■ WORK REQUEST
Retrieve all lines below that have the string "Field".
INFORMATION GIVEN START
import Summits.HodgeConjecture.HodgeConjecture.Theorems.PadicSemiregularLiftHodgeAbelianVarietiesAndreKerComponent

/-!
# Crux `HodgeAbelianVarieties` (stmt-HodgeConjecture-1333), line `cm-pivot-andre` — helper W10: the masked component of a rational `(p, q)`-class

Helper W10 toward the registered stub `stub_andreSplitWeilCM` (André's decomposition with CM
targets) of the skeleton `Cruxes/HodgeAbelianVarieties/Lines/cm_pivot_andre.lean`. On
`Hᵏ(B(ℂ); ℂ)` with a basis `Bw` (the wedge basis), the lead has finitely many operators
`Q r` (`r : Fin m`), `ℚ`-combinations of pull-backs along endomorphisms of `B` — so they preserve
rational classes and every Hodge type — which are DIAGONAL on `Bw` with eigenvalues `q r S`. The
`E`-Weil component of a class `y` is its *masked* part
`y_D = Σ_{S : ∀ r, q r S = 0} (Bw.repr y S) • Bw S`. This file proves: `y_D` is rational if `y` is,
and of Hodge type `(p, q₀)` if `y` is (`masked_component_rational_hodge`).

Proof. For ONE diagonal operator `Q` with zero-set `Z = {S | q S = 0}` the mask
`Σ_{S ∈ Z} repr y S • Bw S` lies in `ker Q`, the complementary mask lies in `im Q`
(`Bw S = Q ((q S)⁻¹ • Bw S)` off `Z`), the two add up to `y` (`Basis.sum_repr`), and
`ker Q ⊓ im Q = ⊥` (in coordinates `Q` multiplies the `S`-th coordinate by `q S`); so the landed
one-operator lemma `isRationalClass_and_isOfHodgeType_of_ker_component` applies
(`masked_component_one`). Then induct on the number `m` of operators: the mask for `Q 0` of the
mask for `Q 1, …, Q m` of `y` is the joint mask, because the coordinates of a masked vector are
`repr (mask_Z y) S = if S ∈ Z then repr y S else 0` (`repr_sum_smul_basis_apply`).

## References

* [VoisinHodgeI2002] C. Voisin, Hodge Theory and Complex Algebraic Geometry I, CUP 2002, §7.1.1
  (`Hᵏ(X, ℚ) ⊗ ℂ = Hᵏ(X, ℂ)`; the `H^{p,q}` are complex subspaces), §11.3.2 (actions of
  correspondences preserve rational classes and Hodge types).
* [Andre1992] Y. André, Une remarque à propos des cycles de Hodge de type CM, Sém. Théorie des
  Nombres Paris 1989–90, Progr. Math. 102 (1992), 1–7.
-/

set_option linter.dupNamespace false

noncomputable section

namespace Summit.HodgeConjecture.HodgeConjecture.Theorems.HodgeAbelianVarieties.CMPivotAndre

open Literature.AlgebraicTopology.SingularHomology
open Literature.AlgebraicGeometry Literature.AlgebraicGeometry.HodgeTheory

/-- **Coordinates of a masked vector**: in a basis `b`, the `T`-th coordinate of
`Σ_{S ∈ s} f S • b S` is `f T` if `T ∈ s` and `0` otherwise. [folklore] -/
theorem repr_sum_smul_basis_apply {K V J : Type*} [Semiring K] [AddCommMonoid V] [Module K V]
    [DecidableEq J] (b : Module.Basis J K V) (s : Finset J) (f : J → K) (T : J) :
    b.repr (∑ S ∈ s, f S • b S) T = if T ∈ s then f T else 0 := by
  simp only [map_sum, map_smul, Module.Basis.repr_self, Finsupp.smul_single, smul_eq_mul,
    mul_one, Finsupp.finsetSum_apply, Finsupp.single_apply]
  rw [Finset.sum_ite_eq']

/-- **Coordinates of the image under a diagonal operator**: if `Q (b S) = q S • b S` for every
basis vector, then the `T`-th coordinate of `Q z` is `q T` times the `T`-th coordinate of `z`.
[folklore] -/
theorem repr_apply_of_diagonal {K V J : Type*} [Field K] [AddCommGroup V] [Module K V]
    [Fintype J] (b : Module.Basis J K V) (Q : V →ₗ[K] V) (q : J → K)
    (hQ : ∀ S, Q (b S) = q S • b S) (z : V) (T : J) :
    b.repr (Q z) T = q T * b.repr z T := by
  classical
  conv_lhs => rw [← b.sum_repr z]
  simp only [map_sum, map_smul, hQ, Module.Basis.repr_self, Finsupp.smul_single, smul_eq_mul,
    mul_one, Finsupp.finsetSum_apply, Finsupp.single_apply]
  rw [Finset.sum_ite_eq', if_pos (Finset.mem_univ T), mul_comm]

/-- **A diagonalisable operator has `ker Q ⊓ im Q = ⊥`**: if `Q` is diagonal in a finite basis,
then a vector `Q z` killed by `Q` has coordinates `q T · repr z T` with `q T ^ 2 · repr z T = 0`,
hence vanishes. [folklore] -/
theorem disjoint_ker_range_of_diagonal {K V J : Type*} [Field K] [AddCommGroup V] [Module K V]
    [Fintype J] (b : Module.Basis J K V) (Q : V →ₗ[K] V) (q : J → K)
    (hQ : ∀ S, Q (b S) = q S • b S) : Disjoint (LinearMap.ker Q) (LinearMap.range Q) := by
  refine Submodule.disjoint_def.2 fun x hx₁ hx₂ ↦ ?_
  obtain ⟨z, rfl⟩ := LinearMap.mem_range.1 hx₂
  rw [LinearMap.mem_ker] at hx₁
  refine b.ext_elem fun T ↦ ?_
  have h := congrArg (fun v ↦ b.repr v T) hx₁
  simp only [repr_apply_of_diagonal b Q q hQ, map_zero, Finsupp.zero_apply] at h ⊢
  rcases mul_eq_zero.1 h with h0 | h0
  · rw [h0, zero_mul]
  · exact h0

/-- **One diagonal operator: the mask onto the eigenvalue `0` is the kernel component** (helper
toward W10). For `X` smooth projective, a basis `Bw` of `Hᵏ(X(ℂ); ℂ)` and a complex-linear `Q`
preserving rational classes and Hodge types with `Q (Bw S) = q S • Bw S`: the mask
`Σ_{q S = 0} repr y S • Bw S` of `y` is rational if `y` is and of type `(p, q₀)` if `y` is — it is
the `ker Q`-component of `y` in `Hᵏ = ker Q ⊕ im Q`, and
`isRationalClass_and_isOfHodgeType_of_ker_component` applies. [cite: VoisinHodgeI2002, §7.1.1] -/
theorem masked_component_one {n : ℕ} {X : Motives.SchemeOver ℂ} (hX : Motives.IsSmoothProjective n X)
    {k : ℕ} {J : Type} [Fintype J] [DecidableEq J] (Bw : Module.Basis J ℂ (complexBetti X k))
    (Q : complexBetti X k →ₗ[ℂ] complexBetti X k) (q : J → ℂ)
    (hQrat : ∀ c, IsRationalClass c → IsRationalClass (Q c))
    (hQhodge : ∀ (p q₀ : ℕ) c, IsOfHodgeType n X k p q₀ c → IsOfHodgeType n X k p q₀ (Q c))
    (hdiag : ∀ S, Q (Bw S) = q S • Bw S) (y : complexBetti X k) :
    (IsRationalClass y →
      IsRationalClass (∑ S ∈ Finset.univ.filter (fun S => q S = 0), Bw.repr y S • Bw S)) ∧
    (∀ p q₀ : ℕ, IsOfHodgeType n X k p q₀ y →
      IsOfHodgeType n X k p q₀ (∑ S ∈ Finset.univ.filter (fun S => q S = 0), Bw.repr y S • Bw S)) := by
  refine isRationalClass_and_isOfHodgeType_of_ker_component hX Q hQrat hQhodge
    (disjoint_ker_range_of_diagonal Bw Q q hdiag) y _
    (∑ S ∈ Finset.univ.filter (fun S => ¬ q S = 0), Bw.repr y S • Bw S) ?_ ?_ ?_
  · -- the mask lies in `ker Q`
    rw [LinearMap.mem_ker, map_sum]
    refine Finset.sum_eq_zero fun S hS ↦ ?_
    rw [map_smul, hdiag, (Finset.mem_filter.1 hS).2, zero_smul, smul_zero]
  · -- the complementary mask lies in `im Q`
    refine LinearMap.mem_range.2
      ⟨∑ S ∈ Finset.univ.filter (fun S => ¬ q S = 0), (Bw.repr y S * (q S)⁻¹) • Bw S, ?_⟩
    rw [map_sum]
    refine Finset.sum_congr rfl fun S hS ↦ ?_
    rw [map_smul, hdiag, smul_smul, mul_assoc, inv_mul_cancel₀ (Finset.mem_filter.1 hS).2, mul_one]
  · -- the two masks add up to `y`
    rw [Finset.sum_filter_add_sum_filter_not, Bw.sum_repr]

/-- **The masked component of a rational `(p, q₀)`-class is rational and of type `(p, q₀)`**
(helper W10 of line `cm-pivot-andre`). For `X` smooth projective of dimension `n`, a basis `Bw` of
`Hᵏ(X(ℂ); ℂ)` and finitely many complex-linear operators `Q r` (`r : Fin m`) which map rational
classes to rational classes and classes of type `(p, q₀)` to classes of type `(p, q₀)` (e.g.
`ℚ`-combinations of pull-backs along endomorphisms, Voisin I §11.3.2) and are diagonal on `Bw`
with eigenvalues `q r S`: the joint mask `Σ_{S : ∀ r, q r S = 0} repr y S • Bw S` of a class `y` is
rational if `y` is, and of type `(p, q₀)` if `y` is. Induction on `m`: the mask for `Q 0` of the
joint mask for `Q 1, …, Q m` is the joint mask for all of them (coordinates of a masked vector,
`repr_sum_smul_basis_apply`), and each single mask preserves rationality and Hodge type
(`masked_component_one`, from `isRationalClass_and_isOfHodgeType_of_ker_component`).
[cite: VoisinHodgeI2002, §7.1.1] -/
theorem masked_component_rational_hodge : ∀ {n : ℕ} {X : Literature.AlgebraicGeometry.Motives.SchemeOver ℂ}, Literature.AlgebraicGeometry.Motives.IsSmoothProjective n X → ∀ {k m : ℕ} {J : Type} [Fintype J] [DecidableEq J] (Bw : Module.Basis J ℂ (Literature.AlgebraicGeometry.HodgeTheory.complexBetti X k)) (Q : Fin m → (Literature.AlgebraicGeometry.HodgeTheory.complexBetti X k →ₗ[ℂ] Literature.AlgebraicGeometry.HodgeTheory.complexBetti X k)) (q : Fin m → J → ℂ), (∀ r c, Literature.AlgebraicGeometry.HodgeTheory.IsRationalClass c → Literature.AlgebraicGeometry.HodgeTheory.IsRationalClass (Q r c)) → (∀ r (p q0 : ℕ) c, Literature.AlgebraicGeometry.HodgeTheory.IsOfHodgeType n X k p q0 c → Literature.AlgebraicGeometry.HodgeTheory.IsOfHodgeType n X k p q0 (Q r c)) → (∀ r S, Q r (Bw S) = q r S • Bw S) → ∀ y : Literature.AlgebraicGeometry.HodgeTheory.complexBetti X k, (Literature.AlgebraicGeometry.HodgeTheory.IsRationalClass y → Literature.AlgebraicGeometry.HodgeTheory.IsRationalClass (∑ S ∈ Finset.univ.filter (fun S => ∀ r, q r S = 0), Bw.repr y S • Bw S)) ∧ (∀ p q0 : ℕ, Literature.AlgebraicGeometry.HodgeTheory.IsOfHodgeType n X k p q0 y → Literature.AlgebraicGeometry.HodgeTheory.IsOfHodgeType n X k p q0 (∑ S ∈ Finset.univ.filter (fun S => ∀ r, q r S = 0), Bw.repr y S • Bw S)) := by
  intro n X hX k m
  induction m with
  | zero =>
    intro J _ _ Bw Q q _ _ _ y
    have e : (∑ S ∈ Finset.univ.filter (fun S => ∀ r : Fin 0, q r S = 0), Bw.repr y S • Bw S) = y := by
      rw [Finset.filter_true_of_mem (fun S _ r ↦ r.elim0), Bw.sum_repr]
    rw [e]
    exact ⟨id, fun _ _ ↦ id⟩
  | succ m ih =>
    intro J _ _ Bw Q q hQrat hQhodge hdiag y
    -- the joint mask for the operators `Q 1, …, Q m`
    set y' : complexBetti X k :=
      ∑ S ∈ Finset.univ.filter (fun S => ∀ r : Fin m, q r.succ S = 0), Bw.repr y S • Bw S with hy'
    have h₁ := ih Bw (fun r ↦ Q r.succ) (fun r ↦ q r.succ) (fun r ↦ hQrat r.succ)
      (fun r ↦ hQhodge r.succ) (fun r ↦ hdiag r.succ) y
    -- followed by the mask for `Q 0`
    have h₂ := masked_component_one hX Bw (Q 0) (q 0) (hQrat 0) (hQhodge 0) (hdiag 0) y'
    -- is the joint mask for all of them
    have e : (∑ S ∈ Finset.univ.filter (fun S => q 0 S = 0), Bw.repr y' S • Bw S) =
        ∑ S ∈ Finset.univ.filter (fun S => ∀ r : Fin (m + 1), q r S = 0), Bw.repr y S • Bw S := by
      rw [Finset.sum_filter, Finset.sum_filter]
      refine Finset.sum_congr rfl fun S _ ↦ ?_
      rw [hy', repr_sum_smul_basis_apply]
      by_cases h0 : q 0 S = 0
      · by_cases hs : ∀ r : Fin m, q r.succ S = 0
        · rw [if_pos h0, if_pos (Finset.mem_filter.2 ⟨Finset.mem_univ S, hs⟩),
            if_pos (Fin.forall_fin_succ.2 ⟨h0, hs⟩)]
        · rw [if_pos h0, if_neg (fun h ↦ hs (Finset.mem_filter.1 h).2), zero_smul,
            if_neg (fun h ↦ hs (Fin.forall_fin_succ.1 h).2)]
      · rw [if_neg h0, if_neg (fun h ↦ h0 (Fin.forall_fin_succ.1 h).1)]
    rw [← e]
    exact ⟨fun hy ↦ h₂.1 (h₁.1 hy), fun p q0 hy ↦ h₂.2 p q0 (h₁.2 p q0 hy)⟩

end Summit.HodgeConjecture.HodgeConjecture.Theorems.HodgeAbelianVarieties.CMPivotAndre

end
INFORMATION GIVEN END
■ THE COMPLETED TASK
theorem repr_apply_of_diagonal {K V J : Type*} [Field K] [AddCommGroup V] [Module K V]
theorem disjoint_ker_range_of_diagonal {K V J : Type*} [Field K] [AddCommGroup V] [Module K V]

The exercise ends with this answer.